## Prompt
Begin at the line containing "theorem dt_m77_oddLower_of_gramT (W" in the entries below and end at the line containing "(Rlo i j : ℝ) ≤ ∫"; transcribe that range exactly and nothing outside it.

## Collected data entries
+ + + +

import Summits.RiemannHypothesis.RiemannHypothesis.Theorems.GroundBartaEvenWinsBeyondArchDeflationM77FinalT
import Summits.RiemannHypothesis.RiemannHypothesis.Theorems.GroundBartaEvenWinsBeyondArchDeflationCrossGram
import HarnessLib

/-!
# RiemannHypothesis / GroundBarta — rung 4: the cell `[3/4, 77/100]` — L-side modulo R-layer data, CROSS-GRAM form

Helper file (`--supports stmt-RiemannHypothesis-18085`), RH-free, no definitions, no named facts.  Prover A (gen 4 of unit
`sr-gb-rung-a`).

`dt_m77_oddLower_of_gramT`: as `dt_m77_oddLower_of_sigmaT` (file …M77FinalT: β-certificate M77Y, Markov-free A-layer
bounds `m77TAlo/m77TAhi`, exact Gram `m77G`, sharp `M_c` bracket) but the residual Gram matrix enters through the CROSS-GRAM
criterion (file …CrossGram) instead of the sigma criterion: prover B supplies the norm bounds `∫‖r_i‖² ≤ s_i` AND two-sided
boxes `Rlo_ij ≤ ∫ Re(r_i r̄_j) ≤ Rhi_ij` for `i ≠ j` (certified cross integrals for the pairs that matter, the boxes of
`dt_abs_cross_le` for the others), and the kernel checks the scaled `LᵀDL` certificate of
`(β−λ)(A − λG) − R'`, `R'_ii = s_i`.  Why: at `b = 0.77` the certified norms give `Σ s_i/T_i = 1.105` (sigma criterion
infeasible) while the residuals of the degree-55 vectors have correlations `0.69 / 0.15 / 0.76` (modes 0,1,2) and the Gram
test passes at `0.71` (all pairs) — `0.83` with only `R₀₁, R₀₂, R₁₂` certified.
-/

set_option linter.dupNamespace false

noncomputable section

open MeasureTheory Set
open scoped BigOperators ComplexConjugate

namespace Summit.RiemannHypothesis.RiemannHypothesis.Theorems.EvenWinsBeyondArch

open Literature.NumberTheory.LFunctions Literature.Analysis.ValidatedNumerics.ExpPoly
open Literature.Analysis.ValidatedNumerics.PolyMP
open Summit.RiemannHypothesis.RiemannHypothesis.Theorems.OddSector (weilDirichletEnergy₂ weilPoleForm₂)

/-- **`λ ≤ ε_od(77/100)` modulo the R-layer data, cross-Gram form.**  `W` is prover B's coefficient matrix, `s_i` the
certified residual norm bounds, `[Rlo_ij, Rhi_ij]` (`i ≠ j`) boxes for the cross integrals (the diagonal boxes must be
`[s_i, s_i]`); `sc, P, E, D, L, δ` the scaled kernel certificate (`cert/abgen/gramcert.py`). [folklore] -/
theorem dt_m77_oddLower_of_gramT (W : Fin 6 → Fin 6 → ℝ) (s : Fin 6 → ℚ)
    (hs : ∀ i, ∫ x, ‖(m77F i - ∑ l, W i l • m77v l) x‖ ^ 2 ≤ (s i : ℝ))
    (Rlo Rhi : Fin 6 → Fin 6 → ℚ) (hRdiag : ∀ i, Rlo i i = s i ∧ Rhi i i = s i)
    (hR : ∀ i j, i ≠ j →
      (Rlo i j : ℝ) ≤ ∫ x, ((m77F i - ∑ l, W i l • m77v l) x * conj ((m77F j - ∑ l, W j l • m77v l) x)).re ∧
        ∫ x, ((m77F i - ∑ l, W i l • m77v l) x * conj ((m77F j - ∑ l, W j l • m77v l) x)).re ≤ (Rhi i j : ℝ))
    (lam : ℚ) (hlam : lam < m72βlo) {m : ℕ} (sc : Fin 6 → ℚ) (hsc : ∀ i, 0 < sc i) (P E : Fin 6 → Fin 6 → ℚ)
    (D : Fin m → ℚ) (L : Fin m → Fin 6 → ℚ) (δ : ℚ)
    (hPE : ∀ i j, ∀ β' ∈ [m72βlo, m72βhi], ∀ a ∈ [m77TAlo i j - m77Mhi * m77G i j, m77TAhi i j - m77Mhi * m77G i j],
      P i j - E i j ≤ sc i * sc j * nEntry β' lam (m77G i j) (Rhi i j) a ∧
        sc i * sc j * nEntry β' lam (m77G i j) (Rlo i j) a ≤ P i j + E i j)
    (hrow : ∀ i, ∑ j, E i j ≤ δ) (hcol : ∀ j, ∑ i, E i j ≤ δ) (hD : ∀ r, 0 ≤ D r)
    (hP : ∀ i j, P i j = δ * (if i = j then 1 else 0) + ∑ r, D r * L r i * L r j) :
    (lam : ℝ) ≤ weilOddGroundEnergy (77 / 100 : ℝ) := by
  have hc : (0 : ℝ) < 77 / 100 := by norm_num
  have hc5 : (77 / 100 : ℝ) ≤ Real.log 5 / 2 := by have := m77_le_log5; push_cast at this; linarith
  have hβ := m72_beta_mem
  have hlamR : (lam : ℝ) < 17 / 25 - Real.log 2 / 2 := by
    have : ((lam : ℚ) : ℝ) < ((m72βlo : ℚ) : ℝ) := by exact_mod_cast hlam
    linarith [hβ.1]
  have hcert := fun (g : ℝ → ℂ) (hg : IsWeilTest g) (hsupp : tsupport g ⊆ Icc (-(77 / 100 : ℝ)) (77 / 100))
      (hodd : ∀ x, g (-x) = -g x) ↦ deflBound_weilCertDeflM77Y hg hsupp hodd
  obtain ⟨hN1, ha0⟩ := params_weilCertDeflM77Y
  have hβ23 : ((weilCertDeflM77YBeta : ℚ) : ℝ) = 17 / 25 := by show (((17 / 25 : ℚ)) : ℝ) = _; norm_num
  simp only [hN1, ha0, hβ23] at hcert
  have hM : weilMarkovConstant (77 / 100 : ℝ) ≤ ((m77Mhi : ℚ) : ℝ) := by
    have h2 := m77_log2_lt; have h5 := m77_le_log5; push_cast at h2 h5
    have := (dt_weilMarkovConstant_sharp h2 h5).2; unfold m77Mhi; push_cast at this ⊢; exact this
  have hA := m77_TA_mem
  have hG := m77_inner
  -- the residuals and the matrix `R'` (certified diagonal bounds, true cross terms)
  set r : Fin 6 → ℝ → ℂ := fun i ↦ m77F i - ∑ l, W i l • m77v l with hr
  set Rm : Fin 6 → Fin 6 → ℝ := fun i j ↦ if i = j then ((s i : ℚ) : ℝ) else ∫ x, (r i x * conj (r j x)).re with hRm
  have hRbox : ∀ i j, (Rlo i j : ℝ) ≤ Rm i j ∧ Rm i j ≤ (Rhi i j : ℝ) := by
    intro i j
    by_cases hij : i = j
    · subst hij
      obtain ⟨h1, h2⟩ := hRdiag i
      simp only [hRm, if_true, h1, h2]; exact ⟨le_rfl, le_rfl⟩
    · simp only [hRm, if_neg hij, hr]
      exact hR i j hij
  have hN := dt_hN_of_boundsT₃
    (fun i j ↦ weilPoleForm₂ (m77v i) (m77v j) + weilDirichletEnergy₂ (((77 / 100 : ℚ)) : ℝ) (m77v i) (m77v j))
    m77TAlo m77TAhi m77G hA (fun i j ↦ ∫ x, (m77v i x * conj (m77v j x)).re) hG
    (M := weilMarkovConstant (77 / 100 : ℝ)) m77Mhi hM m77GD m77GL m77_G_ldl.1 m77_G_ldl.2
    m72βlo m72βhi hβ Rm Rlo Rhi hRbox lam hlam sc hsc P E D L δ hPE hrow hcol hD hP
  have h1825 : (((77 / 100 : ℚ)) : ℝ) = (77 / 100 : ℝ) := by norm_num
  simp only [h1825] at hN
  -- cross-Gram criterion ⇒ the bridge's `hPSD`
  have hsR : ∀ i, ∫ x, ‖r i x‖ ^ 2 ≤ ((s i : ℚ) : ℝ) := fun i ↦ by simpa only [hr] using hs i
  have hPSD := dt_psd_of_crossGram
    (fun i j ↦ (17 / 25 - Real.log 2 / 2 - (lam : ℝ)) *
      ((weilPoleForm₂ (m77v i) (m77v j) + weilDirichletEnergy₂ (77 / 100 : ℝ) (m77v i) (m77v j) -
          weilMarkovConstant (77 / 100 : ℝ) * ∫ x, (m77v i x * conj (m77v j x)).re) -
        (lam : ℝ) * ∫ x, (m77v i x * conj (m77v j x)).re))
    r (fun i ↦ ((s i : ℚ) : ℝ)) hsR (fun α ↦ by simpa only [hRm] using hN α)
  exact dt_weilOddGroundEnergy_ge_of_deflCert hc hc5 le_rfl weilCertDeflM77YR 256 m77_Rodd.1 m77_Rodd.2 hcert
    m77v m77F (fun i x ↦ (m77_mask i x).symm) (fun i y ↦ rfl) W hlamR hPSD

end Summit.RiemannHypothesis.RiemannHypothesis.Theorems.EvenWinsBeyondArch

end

+ + + +

## Exercise output
theorem dt_m77_oddLower_of_gramT (W : Fin 6 → Fin 6 → ℝ) (s : Fin 6 → ℚ)
    (hs : ∀ i, ∫ x, ‖(m77F i - ∑ l, W i l • m77v l) x‖ ^ 2 ≤ (s i : ℝ))
    (Rlo Rhi : Fin 6 → Fin 6 → ℚ) (hRdiag : ∀ i, Rlo i i = s i ∧ Rhi i i = s i)
    (hR : ∀ i j, i ≠ j →
      (Rlo i j : ℝ) ≤ ∫ x, ((m77F i - ∑ l, W i l • m77v l) x * conj ((m77F j - ∑ l, W j l • m77v l) x)).re ∧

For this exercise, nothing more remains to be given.